(Listed records):
------------------------

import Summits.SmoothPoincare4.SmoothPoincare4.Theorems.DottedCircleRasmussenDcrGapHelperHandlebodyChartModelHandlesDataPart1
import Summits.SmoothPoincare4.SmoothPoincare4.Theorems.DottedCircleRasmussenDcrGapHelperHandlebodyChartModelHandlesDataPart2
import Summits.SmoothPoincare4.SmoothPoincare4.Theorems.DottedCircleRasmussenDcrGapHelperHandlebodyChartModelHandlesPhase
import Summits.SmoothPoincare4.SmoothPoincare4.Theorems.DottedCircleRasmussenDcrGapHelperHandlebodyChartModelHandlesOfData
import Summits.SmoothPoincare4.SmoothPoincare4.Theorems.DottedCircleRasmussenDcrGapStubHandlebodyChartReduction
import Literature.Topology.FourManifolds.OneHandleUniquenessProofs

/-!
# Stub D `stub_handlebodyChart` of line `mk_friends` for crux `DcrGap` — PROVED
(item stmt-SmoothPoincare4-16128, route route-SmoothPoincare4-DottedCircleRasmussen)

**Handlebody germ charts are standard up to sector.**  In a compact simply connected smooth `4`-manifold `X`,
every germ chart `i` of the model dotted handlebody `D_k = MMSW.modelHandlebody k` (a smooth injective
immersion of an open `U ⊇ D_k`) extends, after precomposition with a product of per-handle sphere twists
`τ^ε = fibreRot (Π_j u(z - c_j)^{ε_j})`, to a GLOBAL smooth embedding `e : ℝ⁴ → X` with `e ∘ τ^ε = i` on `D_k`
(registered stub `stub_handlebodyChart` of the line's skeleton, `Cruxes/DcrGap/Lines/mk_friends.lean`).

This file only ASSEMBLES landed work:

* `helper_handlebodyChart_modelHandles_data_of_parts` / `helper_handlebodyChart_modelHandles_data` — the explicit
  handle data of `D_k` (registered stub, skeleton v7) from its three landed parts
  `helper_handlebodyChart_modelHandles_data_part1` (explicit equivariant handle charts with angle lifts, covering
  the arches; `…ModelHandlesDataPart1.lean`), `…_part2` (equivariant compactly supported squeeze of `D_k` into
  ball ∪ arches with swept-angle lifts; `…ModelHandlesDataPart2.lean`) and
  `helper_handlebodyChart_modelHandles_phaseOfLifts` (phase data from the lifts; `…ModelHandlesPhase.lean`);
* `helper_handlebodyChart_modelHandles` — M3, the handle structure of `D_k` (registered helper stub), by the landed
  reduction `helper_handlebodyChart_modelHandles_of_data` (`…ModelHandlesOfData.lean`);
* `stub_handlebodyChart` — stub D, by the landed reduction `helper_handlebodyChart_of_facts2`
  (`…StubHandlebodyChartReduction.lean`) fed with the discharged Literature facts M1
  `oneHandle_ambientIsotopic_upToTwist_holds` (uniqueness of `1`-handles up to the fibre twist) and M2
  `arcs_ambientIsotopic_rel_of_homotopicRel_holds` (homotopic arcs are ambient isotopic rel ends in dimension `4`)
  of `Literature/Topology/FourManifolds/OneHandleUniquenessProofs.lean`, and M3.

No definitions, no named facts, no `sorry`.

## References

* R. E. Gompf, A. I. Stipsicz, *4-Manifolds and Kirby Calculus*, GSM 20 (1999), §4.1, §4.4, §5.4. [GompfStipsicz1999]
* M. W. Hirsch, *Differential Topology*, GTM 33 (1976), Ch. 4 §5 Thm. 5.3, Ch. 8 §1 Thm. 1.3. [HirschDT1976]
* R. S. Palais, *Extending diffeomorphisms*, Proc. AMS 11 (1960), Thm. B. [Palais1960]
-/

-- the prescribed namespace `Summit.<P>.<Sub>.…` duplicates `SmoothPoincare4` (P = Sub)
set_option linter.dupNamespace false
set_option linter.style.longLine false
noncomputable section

------------------------

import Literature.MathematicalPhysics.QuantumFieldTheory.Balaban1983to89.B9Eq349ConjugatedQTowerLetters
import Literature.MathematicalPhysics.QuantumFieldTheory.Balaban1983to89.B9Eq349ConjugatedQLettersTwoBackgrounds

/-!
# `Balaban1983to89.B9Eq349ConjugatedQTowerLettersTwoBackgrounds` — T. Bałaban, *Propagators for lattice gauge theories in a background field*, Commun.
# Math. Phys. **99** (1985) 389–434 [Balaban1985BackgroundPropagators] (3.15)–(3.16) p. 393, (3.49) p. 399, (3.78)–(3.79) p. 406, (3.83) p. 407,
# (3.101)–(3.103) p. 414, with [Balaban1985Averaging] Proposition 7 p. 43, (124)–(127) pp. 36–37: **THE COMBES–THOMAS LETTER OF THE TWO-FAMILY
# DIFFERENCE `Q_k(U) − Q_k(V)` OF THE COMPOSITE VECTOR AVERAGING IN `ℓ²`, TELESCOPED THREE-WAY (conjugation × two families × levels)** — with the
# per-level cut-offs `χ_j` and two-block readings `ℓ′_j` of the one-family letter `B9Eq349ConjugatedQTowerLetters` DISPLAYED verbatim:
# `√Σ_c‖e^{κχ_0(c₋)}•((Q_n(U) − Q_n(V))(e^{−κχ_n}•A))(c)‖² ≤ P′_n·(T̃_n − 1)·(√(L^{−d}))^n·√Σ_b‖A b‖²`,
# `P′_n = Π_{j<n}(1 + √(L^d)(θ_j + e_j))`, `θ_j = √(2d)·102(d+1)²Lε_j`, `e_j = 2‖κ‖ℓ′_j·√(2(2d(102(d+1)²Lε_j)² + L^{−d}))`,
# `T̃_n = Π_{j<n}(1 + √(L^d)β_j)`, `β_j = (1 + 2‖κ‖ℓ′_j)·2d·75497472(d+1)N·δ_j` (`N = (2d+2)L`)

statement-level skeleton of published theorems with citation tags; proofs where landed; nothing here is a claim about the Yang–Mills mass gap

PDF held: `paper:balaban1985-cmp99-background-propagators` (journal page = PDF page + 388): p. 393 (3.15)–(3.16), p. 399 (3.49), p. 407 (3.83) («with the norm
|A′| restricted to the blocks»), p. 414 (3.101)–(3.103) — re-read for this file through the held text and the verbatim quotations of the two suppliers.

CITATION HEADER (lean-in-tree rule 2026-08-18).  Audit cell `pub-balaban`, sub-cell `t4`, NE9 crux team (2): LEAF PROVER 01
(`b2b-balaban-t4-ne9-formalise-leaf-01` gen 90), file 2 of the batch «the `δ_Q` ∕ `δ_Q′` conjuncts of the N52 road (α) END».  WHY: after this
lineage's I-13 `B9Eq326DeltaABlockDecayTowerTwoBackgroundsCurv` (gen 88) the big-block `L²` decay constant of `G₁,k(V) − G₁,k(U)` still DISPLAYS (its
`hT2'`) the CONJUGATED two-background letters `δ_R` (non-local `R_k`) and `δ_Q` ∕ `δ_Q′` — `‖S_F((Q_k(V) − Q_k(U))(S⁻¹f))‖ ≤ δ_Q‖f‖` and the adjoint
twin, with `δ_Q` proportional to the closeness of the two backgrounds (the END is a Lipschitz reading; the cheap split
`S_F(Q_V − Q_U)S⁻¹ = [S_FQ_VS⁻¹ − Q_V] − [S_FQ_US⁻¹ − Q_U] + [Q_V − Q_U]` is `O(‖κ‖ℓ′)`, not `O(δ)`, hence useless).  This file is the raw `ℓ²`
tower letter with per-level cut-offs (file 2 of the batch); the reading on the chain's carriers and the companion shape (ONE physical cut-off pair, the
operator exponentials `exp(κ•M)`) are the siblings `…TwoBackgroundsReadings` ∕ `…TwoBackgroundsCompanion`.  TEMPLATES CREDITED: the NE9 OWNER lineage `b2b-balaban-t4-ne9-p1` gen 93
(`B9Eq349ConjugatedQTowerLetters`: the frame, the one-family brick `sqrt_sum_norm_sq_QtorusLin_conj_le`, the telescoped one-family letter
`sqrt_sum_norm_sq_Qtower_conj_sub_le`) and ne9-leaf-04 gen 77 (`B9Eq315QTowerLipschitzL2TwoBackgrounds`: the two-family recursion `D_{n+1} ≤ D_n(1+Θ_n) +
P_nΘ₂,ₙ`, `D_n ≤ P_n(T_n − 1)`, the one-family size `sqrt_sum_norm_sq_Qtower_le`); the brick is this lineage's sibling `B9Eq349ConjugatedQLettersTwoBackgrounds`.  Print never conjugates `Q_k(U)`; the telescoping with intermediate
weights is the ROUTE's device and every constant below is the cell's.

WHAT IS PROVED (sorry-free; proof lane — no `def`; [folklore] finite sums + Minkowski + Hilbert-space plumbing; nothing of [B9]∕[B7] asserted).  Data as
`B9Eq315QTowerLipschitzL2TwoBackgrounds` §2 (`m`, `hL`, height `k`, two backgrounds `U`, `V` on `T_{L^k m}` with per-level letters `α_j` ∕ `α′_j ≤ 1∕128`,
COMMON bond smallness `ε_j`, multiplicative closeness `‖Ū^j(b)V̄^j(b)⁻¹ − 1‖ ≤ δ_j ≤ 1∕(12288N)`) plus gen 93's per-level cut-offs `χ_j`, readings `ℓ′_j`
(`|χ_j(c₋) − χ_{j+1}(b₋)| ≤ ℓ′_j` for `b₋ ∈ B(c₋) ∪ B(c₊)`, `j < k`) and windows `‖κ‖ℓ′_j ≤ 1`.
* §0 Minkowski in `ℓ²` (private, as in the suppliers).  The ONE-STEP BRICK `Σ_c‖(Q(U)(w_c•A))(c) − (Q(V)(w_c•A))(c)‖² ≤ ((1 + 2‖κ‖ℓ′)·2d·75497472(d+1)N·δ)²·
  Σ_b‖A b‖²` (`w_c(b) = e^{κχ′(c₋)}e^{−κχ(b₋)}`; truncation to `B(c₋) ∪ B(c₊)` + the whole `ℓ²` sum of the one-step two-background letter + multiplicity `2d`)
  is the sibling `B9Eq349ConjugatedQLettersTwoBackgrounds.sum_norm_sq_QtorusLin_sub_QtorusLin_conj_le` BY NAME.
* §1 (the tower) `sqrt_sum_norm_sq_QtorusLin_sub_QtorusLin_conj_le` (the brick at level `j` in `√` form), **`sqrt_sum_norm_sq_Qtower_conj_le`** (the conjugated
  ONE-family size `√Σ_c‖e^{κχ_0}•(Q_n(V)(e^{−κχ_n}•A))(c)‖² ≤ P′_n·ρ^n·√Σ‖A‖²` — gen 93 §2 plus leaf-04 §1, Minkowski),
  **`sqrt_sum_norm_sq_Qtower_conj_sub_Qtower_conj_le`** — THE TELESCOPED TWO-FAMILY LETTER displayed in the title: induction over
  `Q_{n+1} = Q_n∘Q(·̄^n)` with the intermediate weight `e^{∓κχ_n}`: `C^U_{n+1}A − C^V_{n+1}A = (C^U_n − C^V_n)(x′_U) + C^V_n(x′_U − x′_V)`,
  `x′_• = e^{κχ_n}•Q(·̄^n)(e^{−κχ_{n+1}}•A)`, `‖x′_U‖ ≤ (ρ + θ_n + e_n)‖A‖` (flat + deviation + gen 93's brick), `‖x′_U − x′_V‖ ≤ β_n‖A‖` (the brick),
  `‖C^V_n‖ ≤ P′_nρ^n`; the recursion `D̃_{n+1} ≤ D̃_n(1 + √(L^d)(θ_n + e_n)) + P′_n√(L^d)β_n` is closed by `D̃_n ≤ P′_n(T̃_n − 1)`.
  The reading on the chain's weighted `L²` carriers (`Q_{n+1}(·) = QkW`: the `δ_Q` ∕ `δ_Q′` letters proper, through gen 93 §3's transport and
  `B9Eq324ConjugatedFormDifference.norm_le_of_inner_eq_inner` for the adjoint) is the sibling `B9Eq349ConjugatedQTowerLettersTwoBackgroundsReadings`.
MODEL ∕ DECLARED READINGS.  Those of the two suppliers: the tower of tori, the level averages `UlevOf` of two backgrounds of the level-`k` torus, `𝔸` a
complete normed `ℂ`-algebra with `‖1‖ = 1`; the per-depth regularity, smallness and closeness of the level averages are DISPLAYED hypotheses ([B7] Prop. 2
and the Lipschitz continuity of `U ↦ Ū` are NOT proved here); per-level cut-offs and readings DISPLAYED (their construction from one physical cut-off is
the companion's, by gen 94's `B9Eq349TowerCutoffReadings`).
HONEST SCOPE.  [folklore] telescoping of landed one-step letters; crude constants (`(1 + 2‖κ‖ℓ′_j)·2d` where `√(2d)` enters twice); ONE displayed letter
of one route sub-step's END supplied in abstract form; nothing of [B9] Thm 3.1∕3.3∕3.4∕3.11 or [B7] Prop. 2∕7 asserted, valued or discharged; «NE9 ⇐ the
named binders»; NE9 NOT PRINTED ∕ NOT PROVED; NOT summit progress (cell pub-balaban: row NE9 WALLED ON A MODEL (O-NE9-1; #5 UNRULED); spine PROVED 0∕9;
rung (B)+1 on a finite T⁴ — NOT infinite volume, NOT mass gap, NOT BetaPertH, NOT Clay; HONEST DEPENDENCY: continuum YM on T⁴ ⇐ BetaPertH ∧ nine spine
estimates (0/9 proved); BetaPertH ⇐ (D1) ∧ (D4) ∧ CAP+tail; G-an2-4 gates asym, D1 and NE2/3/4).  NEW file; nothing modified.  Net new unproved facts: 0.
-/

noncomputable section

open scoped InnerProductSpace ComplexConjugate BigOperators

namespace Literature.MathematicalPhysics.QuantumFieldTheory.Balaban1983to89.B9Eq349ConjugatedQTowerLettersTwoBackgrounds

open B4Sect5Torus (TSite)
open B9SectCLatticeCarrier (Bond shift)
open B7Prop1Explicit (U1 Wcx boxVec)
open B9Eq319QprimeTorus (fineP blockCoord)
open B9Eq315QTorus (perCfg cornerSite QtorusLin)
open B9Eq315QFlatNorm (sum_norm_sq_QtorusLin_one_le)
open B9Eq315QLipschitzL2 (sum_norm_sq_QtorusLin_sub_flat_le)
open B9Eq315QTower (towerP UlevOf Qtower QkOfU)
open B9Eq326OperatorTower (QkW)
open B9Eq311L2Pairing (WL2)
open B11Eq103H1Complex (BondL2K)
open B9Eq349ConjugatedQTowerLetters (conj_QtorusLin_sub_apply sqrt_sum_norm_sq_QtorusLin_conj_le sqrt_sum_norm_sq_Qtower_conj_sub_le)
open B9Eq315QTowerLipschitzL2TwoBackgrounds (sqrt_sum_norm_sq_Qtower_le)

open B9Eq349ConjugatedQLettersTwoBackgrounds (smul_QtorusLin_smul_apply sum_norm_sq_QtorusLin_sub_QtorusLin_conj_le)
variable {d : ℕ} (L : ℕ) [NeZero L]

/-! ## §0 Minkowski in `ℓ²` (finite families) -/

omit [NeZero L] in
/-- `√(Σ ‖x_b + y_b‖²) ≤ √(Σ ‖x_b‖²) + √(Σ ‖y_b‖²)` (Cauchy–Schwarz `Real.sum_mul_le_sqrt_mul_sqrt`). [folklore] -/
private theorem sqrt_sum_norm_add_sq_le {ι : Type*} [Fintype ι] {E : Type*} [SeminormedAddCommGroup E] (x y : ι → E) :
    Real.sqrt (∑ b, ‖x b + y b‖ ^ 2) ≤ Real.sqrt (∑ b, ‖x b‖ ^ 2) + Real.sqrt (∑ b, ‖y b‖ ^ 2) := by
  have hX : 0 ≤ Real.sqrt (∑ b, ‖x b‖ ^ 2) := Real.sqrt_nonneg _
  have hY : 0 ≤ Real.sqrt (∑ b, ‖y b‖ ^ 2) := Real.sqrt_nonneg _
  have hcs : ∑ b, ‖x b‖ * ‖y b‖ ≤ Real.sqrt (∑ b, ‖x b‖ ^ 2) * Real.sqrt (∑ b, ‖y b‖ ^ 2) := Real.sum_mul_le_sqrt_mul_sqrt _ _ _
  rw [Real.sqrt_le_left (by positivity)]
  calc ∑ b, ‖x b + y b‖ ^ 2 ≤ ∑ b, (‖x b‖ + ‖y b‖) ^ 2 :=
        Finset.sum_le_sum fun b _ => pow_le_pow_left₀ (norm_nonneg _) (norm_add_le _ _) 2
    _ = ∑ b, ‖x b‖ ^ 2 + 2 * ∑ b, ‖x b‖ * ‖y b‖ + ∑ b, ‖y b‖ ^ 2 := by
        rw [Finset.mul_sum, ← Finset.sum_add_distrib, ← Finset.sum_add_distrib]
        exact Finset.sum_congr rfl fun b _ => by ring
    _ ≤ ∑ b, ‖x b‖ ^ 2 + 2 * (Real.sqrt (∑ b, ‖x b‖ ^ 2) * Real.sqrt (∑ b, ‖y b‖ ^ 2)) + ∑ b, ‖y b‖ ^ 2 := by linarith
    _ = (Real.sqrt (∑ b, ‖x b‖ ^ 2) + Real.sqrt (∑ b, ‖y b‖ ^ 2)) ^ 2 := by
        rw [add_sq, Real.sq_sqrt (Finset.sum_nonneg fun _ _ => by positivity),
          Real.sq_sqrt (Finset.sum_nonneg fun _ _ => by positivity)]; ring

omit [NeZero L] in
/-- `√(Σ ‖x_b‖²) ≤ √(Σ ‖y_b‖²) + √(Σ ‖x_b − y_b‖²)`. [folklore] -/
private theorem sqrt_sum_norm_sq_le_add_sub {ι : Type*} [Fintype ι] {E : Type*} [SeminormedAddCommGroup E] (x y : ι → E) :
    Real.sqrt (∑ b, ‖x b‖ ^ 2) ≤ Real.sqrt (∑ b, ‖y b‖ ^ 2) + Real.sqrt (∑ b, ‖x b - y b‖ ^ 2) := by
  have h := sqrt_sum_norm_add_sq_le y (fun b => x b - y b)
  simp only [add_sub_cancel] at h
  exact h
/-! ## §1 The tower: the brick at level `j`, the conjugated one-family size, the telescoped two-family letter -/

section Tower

------------------------

(Instructions for the task): The required answer is the exact run of lines above starting at the line with "rw [add_sq, Real.sq_sqrt" and ending at the line with "section Tower", with both ends present.

(Solution to the problem):
        rw [add_sq, Real.sq_sqrt (Finset.sum_nonneg fun _ _ => by positivity),
          Real.sq_sqrt (Finset.sum_nonneg fun _ _ => by positivity)]; ring

omit [NeZero L] in
/-- `√(Σ ‖x_b‖²) ≤ √(Σ ‖y_b‖²) + √(Σ ‖x_b − y_b‖²)`. [folklore] -/
private theorem sqrt_sum_norm_sq_le_add_sub {ι : Type*} [Fintype ι] {E : Type*} [SeminormedAddCommGroup E] (x y : ι → E) :
    Real.sqrt (∑ b, ‖x b‖ ^ 2) ≤ Real.sqrt (∑ b, ‖y b‖ ^ 2) + Real.sqrt (∑ b, ‖x b - y b‖ ^ 2) := by
  have h := sqrt_sum_norm_add_sq_le y (fun b => x b - y b)
  simp only [add_sub_cancel] at h
  exact h
/-! ## §1 The tower: the brick at level `j`, the conjugated one-family size, the telescoped two-family letter -/

section Tower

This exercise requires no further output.